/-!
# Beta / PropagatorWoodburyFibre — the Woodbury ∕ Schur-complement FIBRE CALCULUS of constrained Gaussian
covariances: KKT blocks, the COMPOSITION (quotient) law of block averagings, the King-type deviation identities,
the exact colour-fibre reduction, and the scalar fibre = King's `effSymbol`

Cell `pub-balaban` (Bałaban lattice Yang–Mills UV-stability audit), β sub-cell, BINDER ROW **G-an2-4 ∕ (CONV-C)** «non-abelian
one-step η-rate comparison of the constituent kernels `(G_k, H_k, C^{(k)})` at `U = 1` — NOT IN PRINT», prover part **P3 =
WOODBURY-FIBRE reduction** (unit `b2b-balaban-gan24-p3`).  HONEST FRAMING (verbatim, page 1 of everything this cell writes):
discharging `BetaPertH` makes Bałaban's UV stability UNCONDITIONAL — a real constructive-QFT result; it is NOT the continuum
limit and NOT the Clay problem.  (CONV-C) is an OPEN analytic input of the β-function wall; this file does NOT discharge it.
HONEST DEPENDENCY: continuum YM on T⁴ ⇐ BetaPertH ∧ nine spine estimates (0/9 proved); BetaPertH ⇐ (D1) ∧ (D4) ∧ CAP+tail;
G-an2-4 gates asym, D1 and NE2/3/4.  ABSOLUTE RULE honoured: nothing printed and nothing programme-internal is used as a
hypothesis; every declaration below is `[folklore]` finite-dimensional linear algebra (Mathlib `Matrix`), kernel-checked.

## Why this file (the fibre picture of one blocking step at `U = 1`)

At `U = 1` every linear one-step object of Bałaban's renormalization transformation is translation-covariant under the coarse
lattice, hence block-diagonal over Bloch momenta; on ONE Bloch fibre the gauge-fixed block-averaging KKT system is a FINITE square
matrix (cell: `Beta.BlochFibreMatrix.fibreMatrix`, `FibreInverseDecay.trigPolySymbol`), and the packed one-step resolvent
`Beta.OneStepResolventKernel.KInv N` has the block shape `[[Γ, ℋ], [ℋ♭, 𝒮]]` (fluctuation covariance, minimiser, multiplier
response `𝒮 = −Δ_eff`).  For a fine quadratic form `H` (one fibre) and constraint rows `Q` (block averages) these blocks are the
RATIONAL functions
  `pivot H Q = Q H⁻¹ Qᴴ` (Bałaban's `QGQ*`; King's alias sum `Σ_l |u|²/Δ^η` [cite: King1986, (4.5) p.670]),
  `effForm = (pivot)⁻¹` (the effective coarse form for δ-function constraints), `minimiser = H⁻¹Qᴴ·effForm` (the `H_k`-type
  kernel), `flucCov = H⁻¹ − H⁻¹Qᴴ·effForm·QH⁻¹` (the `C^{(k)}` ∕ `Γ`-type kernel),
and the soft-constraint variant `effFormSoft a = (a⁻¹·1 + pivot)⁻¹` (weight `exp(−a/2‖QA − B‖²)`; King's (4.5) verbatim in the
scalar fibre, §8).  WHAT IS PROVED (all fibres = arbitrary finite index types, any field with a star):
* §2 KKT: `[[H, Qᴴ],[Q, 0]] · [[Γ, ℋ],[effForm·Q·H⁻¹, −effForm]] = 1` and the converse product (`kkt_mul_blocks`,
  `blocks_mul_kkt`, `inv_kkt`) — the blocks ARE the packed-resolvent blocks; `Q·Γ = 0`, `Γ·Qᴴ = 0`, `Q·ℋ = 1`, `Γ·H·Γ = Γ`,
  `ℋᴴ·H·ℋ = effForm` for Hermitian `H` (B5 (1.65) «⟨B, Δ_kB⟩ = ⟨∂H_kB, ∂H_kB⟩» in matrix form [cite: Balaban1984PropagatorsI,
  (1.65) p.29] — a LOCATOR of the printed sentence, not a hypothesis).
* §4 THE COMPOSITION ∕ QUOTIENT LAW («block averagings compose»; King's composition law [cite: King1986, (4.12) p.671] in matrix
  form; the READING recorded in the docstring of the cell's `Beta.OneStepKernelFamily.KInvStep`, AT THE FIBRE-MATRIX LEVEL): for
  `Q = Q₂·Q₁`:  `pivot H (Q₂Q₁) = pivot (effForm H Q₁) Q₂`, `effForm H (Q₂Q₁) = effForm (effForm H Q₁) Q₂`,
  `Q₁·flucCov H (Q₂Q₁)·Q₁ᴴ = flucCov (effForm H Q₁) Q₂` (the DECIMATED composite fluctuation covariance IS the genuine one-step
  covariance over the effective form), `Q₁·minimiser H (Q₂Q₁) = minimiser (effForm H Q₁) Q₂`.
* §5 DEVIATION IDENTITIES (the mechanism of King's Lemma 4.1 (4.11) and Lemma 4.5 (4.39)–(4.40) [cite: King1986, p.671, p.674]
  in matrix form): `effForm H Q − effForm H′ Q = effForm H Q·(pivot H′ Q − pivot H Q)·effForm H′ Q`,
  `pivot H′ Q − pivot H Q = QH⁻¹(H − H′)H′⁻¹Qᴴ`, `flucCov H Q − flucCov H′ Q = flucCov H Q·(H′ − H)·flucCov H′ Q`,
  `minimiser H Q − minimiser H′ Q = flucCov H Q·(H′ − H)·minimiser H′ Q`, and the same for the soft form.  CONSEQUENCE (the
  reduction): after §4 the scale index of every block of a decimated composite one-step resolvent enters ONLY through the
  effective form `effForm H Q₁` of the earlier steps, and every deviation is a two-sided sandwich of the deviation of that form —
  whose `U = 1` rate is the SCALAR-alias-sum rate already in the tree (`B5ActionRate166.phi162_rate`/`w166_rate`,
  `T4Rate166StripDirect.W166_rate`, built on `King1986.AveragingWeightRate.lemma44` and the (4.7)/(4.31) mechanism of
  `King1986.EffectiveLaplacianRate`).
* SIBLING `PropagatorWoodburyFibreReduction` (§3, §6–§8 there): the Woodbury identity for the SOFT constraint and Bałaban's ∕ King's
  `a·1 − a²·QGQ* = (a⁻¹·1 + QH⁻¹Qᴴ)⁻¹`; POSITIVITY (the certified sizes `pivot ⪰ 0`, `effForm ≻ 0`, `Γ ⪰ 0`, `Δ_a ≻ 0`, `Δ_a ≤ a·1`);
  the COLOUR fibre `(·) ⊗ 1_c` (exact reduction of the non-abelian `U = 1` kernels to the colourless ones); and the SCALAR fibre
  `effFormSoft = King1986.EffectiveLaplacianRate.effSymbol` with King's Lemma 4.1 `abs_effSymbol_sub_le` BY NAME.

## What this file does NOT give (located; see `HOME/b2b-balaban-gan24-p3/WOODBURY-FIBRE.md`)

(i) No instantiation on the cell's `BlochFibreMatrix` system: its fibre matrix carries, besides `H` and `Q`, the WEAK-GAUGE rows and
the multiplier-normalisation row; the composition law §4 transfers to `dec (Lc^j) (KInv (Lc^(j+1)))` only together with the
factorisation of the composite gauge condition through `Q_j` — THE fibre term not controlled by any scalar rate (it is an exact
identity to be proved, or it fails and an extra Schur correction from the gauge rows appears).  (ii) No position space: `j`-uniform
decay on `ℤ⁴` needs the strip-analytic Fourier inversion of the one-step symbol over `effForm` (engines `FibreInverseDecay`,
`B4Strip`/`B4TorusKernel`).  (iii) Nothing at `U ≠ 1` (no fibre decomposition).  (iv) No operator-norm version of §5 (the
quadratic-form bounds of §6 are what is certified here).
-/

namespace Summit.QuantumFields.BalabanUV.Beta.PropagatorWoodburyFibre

* * *

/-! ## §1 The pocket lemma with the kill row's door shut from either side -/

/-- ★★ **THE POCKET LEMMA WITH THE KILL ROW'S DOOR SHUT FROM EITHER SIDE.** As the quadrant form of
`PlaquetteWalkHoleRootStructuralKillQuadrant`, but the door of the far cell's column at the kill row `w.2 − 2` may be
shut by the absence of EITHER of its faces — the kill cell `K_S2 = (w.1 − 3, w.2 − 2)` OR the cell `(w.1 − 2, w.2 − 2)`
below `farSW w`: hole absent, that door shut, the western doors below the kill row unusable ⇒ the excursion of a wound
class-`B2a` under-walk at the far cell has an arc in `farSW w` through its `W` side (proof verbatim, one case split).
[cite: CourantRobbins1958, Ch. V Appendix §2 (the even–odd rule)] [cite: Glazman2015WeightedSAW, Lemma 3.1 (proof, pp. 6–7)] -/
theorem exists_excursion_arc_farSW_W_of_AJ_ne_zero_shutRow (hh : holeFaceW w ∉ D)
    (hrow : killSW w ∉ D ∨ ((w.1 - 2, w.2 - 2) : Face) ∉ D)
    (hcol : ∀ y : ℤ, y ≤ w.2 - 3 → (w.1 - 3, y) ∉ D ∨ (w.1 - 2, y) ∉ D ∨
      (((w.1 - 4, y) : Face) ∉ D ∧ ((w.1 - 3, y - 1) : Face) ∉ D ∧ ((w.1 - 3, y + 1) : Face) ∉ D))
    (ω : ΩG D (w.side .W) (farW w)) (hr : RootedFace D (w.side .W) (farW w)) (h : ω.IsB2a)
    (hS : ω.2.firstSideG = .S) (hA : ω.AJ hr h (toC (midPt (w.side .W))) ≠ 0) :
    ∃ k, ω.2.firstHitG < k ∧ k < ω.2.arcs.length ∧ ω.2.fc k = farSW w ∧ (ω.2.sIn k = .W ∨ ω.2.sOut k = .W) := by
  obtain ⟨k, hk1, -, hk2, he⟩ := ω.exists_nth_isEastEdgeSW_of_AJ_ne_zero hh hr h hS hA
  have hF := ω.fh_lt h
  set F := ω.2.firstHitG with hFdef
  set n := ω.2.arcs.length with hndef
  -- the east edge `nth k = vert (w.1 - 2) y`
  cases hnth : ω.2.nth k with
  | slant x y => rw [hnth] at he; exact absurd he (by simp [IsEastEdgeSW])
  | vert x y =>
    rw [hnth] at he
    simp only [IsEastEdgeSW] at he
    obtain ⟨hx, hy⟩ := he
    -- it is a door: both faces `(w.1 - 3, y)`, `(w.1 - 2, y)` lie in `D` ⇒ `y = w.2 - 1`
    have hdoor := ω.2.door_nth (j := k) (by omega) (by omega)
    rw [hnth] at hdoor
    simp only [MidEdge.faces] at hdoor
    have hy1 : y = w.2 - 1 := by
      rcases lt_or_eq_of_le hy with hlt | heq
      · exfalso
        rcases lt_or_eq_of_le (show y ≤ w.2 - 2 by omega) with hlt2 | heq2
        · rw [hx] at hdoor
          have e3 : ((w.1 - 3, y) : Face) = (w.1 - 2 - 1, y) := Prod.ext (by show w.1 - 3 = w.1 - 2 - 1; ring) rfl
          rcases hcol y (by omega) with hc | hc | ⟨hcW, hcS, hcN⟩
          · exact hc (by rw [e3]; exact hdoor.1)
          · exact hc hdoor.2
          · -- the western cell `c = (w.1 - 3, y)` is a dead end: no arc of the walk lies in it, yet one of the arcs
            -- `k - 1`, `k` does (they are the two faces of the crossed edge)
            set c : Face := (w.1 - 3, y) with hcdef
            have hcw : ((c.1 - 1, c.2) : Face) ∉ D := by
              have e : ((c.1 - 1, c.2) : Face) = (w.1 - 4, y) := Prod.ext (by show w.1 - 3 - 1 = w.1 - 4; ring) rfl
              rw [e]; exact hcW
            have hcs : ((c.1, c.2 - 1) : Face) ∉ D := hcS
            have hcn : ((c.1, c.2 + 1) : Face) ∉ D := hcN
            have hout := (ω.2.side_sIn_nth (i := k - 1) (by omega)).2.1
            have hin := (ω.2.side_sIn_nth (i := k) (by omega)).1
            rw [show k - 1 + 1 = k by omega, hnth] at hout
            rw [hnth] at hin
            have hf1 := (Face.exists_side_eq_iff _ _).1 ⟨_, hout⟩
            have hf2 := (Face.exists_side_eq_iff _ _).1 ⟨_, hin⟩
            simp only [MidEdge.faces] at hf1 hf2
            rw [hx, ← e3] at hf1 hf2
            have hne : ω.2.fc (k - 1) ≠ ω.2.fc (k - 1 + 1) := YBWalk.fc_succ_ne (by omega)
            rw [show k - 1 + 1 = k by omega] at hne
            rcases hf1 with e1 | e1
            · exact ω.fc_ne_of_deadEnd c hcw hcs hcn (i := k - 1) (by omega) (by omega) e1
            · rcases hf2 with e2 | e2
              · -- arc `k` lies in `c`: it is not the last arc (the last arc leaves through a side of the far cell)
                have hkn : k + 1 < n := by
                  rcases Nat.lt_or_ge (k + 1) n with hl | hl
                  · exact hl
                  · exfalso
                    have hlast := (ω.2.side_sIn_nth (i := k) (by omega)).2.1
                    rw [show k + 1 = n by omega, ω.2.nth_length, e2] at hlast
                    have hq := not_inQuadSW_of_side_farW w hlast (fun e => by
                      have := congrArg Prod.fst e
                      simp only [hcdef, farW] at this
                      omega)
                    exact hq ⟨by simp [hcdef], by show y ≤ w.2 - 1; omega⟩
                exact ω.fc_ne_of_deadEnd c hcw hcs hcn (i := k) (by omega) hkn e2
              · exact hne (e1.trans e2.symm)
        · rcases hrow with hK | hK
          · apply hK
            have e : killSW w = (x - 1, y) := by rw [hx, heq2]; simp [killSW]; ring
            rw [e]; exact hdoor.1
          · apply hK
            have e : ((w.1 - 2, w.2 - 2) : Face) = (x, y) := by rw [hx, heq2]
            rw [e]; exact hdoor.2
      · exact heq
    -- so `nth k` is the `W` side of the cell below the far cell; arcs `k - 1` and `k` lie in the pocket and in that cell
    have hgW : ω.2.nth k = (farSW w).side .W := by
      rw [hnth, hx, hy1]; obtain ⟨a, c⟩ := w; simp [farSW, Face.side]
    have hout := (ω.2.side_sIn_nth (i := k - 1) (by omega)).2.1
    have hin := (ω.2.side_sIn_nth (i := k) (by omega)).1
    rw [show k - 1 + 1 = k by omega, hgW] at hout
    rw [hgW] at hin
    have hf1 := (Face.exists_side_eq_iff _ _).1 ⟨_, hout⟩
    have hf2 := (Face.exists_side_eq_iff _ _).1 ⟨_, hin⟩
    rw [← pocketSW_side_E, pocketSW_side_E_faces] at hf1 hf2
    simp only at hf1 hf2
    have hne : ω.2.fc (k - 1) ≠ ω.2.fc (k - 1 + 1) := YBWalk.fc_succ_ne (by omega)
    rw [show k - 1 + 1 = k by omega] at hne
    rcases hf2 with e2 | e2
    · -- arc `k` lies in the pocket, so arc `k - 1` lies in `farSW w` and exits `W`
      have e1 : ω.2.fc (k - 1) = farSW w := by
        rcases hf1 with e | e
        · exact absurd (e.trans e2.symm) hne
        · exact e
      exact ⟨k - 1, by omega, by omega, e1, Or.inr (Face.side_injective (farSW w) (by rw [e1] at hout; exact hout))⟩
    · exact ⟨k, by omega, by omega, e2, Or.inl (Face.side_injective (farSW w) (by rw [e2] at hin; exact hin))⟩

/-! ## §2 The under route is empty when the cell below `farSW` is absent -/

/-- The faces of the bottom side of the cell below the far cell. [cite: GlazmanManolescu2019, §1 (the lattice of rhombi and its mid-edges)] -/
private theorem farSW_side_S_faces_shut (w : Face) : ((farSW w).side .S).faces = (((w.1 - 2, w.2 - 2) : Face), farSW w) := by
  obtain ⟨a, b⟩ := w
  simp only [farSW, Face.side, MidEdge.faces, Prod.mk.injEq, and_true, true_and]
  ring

...

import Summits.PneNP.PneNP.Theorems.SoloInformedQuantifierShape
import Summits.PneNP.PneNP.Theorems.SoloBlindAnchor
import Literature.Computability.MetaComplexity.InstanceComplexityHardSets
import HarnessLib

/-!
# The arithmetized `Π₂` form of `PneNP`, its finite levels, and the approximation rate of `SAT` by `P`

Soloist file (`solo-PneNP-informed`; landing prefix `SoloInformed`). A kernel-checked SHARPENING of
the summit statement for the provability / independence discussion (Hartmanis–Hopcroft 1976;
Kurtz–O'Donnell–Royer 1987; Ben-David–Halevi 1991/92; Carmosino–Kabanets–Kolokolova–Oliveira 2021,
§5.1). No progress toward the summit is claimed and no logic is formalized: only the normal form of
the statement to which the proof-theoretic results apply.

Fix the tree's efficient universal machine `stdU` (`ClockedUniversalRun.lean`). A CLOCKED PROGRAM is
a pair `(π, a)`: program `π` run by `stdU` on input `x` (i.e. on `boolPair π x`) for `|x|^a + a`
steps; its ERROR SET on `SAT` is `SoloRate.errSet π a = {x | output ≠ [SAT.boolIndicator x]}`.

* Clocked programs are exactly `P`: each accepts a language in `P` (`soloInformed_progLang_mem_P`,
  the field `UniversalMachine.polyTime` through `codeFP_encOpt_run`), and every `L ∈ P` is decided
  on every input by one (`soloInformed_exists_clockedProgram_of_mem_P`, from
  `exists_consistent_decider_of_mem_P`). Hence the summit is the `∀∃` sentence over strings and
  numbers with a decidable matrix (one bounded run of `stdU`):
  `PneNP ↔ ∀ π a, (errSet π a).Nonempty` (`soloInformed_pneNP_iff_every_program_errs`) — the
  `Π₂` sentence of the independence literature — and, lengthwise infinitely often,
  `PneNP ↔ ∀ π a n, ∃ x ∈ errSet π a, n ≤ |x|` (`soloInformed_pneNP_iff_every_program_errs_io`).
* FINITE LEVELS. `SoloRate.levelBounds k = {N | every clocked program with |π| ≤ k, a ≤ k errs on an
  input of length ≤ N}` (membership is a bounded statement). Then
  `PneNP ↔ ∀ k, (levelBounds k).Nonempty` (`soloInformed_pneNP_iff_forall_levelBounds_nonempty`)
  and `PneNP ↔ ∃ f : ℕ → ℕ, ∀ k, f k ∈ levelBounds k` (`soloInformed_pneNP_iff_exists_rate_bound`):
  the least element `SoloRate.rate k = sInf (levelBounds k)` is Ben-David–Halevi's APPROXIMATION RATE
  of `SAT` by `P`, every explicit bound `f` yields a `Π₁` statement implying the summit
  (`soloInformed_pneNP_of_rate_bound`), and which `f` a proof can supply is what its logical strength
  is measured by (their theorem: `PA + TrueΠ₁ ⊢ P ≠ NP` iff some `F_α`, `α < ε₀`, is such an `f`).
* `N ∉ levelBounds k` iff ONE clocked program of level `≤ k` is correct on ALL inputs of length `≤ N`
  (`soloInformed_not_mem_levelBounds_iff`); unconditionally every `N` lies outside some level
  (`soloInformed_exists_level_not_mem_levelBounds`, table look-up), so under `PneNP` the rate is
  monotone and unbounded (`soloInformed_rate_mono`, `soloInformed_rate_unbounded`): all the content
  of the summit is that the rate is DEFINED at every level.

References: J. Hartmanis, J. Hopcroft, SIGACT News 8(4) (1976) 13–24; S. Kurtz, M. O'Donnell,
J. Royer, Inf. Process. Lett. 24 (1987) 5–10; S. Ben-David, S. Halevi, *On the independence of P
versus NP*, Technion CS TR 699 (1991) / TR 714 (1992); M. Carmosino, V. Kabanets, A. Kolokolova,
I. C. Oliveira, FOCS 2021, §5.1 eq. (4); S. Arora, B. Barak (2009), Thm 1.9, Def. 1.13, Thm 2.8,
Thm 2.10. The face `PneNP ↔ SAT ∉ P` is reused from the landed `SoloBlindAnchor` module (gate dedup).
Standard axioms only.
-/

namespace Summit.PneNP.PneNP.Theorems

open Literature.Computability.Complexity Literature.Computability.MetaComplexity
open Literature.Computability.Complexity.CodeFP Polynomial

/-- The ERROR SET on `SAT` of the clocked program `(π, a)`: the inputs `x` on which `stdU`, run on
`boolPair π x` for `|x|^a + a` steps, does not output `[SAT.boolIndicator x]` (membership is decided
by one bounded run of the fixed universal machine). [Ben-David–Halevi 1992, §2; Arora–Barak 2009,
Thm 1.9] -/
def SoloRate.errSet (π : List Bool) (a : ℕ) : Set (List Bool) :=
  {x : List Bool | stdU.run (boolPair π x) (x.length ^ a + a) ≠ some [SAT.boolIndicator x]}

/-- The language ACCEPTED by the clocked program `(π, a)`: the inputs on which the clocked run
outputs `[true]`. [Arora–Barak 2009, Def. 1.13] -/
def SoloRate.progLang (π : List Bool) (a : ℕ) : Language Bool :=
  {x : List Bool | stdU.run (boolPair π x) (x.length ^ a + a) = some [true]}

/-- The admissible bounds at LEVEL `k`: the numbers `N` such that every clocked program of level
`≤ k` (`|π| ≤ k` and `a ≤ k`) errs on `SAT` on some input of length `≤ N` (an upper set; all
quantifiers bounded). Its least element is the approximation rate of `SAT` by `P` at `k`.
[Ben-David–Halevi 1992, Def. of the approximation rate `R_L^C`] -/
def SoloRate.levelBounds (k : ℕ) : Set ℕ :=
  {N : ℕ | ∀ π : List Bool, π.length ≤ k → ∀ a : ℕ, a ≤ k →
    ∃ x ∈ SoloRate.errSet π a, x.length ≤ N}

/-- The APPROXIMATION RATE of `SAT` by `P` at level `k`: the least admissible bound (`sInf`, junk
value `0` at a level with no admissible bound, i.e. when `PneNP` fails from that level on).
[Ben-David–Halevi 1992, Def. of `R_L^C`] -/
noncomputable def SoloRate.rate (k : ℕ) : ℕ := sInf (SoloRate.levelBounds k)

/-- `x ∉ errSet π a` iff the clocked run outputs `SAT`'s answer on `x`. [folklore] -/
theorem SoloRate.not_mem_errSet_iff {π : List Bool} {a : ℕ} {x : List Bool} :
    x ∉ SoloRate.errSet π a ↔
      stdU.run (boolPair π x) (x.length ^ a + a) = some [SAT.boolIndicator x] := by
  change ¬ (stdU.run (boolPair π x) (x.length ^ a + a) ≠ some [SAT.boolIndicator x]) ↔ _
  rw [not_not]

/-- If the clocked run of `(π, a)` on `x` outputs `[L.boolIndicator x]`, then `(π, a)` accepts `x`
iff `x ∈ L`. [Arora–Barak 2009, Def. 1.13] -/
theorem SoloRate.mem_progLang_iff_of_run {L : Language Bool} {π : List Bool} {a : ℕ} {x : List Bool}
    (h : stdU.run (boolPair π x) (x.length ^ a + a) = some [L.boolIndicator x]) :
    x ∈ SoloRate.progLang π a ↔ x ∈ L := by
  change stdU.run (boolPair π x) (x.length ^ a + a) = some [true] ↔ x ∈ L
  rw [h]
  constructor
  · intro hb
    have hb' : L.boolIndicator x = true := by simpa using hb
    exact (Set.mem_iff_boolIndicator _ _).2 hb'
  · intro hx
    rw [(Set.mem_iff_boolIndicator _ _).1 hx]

WORK REQUIRED
What are the lines above, starting at the one with "upper set; all" and ending at the one with "the least admissible"? Give them again exactly, and only them.

FINISHED EXERCISE
`≤ k` (`|π| ≤ k` and `a ≤ k`) errs on `SAT` on some input of length `≤ N` (an upper set; all
quantifiers bounded). Its least element is the approximation rate of `SAT` by `P` at `k`.
[Ben-David–Halevi 1992, Def. of the approximation rate `R_L^C`] -/
def SoloRate.levelBounds (k : ℕ) : Set ℕ :=
  {N : ℕ | ∀ π : List Bool, π.length ≤ k → ∀ a : ℕ, a ≤ k →
    ∃ x ∈ SoloRate.errSet π a, x.length ≤ N}

/-- The APPROXIMATION RATE of `SAT` by `P` at level `k`: the least admissible bound (`sInf`, junk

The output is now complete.